Duel between Jacques Le Gris and Jean de Carrouges Duel entre Jacques Le Gris et Jean de Carrouges.png
Duel between Jacques Le Gris and Jean de Carrouges

According to Gregory of Tours, King Childebert II ordered for two of his servants to engage in trial by combat against each other when he found a buffalo had been killed in his forest and one accused the other of the crime. [32]

Judicial combat of 1386

In December 1386, one of the last trials by combat authorised by the French King Charles VI was fought in Paris. The trial was fought to decide a case brought by Sir Jean de Carrouges against squire Jacques le Gris, whom he accused of raping his wife Marguerite when Carrouges was in Paris conducting business. After lengthy hearings at the Parlement of Paris, with Jacques le Gris claiming that he had not committed the crime and Marguerite being with child, it was decided that guilt could not be decided through a standard jury trial, and a judicial duel was ordered. The duel put three lives in the hands of fate: Jacques le Gris, the accused, Jean de Carrouges, and the accuser, Marguerite. In the duel, the survivor of the said duel would be considered the winner of the claim. If Jacques le Gris won the duel, not only would Jean de Carrouges die but his pregnant wife would also be put to death for the crime of being a false accuser.

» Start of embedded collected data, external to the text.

import Summits.QuantumFields.GaugeBoot.TiltedBoxLimitClass
import Summits.QuantumFields.GaugeBoot.TiltedBoxLimitDLR
import Literature.MathematicalPhysics.QuantumLattice.GaugeGroups
import HarnessLib

/-!
# Infinite-volume limit points of the 45°-tilted boxes, part 11: the venture's gauge groups `SU(N)`, `U(N)`

HONEST FRAMING (cell `pub-gaugeboot`, page 1 of every file): the venture produces certified bounds
on lattice expectations at stated coupling, gauge group, dimension and torus size; NOT a mass gap,
NOT a continuum limit, NOT a string tension; NOT Yang–Mills-summit-bearing (barriers
`FixedCouplingUltralocality`, `PerturbativeInvisibility`). Instances of parts 1–10 for the venture's
own gauge groups, so that the class statements are visibly non-vacuous there; nothing else is claimed.

## Content

For `G = SU(N)` with its defining representation `fundamentalRep (Fin N)` and for `G = U(N)` with
`unitaryFundamentalRep (Fin N) ℂ`, every dimension `d`, every pair of axes `i ≠ j` and every
`β ≥ 0` (resp. every real `β` where no positivity is involved):

* `tiltedBoxLimitPoints_nonempty_suN / _uN` — tilted limit points exist;
* **`nonempty_tiltedClassState_suN / _uN`** — Class T (`TiltedClassState`: translation/(i j)/flip
  invariance, Haar-shift loop equations, `R_diag(i,j)`, `R_site(k)`, `R_link(k)` for `k ∉ {i, j}`)
  is INHABITED — unconditionally, at every coupling, in particular for `SU(2)`, `SU(3)` in `d = 4`
  at weak coupling, where inhabitation of `ClassBState` is open (tribunal R8);
* `mem_ymGibbsMeasuresTI_suN` — tilted limit points of `SU(N)` are translation-invariant DLR states;
* **`thermodynamicLimitIsClassB_suN_of_subsingleton_TI / _uN_…`** — for `SU(N)` / `U(N)`,
  `ThermodynamicLimitIsClassB d ρ β` follows from uniqueness of the translation-invariant Gibbs state
  `|𝒢_θ(β)| ≤ 1` (`β ≥ 0`, `d ≥ 1`); the hypothesis is NOT discharged here.

References: J. Fröhlich, R. Israel, E. H. Lieb, B. Simon, J. Stat. Phys. 22 (1980) 297, §3;
H.-O. Georgii, Gibbs Measures and Phase Transitions (2011) Thm. 4.17.
-/

noncomputable section

open MeasureTheory
open Literature.MathematicalPhysics.QuantumLattice

namespace Summit.QuantumFields.GaugeBoot

namespace TiltedRP

/-! ## `SU(N)` -/

section SpecialUnitary

variable {d N : ℕ} {i j : Fin d}

/-- **Tilted limit points of `SU(N)` lattice gauge theory exist** (every `d`, `i`, `j`, real `β`). -/
theorem tiltedBoxLimitPoints_nonempty_suN (β : ℝ) :
    (tiltedBoxLimitPoints d i j (fundamentalRep (Fin N)) β).Nonempty := by
  haveI : SecondCountableTopology (Matrix (Fin N) (Fin N) ℂ) :=
    inferInstanceAs (SecondCountableTopology (Fin N → Fin N → ℂ))
  haveI : SecondCountableTopology (Matrix.specialUnitaryGroup (Fin N) ℂ) :=
    Topology.IsEmbedding.subtypeVal.secondCountableTopology
  exact tiltedBoxLimitPoints_nonempty (continuous_fundamentalRep (Fin N)) β

/-- **Class T is inhabited for `SU(N)`** at every `β ≥ 0`, in every dimension, for every pair of
axes `i ≠ j` — with a tilted limit point as witness. -/
theorem nonempty_tiltedClassState_suN (hij : i ≠ j) {β : ℝ} (hβ : 0 ≤ β) :
    Nonempty (TiltedClassState d i j (fundamentalRep (Fin N)) β) := by
  haveI : SecondCountableTopology (Matrix (Fin N) (Fin N) ℂ) :=
    inferInstanceAs (SecondCountableTopology (Fin N → Fin N → ℂ))
  haveI : SecondCountableTopology (Matrix.specialUnitaryGroup (Fin N) ℂ) :=
    Topology.IsEmbedding.subtypeVal.secondCountableTopology
  exact nonempty_tiltedClassState (fundamentalRep (Fin N)) hij (continuous_fundamentalRep (Fin N)) hβ

/-- Tilted limit points of `SU(N)` are translation-invariant DLR states. -/
theorem mem_ymGibbsMeasuresTI_suN {β : ℝ}
    {μ : Measure (LGConfig d (Matrix.specialUnitaryGroup (Fin N) ℂ))}
    (hμ : μ ∈ tiltedBoxLimitPoints d i j (fundamentalRep (Fin N)) β) :
    μ ∈ ymGibbsMeasuresTI (fundamentalRep (Fin N)) β := by
  haveI : SecondCountableTopology (Matrix (Fin N) (Fin N) ℂ) :=
    inferInstanceAs (SecondCountableTopology (Fin N → Fin N → ℂ))
  haveI : SecondCountableTopology (Matrix.specialUnitaryGroup (Fin N) ℂ) :=
    Topology.IsEmbedding.subtypeVal.secondCountableTopology
  exact mem_ymGibbsMeasuresTI_of_mem_tiltedBoxLimitPoints (fundamentalRep (Fin N))
    (continuous_fundamentalRep (Fin N)) hμ

/-- **`SU(N)`: Class B from uniqueness of the translation-invariant Gibbs state** (`β ≥ 0`,
`d ≥ 1`): `|𝒢_θ(β)| ≤ 1 → ThermodynamicLimitIsClassB d (fundamentalRep (Fin N)) β`. -/
theorem thermodynamicLimitIsClassB_suN_of_subsingleton_TI [NeZero d] {β : ℝ} (hβ : 0 ≤ β)
    (hsub : (ymGibbsMeasuresTI (d := d) (fundamentalRep (Fin N)) β).Subsingleton) :
    ThermodynamicLimitIsClassB d (fundamentalRep (Fin N)) β := by
  haveI : SecondCountableTopology (Matrix (Fin N) (Fin N) ℂ) :=
    inferInstanceAs (SecondCountableTopology (Fin N → Fin N → ℂ))
  haveI : SecondCountableTopology (Matrix.specialUnitaryGroup (Fin N) ℂ) :=
    Topology.IsEmbedding.subtypeVal.secondCountableTopology
  exact thermodynamicLimitIsClassB_of_subsingleton_TI (fundamentalRep (Fin N))
    (continuous_fundamentalRep (Fin N)) hβ hsub

end SpecialUnitary

/-! ## `U(N)` -/

section Unitary

variable {d N : ℕ} {i j : Fin d}

/-- **Tilted limit points of `U(N)` lattice gauge theory exist.** -/
theorem tiltedBoxLimitPoints_nonempty_uN (β : ℝ) :
    (tiltedBoxLimitPoints d i j (unitaryFundamentalRep (Fin N) ℂ) β).Nonempty := by
  haveI : SecondCountableTopology (Matrix (Fin N) (Fin N) ℂ) :=
    inferInstanceAs (SecondCountableTopology (Fin N → Fin N → ℂ))
  haveI : SecondCountableTopology (Matrix.unitaryGroup (Fin N) ℂ) :=
    Topology.IsEmbedding.subtypeVal.secondCountableTopology
  exact tiltedBoxLimitPoints_nonempty (continuous_unitaryFundamentalRep (n := Fin N) (𝕜 := ℂ)) β

/-- **Class T is inhabited for `U(N)`** at every `β ≥ 0`, every `d`, every `i ≠ j`. -/
theorem nonempty_tiltedClassState_uN (hij : i ≠ j) {β : ℝ} (hβ : 0 ≤ β) :
    Nonempty (TiltedClassState d i j (unitaryFundamentalRep (Fin N) ℂ) β) := by
  haveI : SecondCountableTopology (Matrix (Fin N) (Fin N) ℂ) :=
    inferInstanceAs (SecondCountableTopology (Fin N → Fin N → ℂ))
  haveI : SecondCountableTopology (Matrix.unitaryGroup (Fin N) ℂ) :=
    Topology.IsEmbedding.subtypeVal.secondCountableTopology
  exact nonempty_tiltedClassState (unitaryFundamentalRep (Fin N) ℂ) hij
    (continuous_unitaryFundamentalRep (n := Fin N) (𝕜 := ℂ)) hβ

/-- **`U(N)`: Class B from uniqueness of the translation-invariant Gibbs state** (`β ≥ 0`, `d ≥ 1`). -/
theorem thermodynamicLimitIsClassB_uN_of_subsingleton_TI [NeZero d] {β : ℝ} (hβ : 0 ≤ β)
    (hsub : (ymGibbsMeasuresTI (d := d) (unitaryFundamentalRep (Fin N) ℂ) β).Subsingleton) :
    ThermodynamicLimitIsClassB d (unitaryFundamentalRep (Fin N) ℂ) β := by
  haveI : SecondCountableTopology (Matrix (Fin N) (Fin N) ℂ) :=
    inferInstanceAs (SecondCountableTopology (Fin N → Fin N → ℂ))
  haveI : SecondCountableTopology (Matrix.unitaryGroup (Fin N) ℂ) :=
    Topology.IsEmbedding.subtypeVal.secondCountableTopology
  exact thermodynamicLimitIsClassB_of_subsingleton_TI (unitaryFundamentalRep (Fin N) ℂ)
    (continuous_unitaryFundamentalRep (n := Fin N) (𝕜 := ℂ)) hβ hsub

end Unitary

end TiltedRP

end Summit.QuantumFields.GaugeBoot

In late December, shortly after Christmas, the combatants met just outside the walls of the abbey of Saint-Martin-des-Champs in the northern Paris suburbs. After a lengthy ceremony, the battle was joined, and after a furious and bloody encounter, Carrouges stabbed his opponent with a sword [33] and claimed victory, being rewarded with substantial financial gifts and a position in the royal household. The duel was watched by the royal court, several royal dukes, and thousands of ordinary Parisians and was recorded in several notable chronicles including Froissart's Chronicles [34] and Grandes Chroniques de France. It has since been covered by several notable texts, including Diderot's Encyclopédie, [35] Voltaire [ citation needed ] and the Encyclopædia Britannica Eleventh Edition, and also by the 2004 book The Last Duel by Eric Jager. [36]


About AD 630, Gundeberga, wife of the Lombard King Arioald (626–636), is supposed to have been accused by a disappointed lover of a plot to poison the king and take another man. King Arioald consented that her innocence should be tested by single combat between her accuser and a nobleman who undertook to defend her. The accuser having been slain, Gundeberga was declared innocent. [37] This was the first instance of a trial by combat in the history of Italy. [38] In the 730s, the Lombard king Liutprand (712–744) had lost confidence in the likelihood that the trial by battle would provide justice. [39] [40] He knew that the practice was subject to abuse. [41]

The jurisprudence of judicial duelling in Italy is particularly well documented in the 15th and 16th centuries. In particular, the treatises of Achille Marozzo (1536), Giovanni Battista Pigna (1554) and Girolamo Mutio (1560) have contributed to shed considerable light on the subject. [42]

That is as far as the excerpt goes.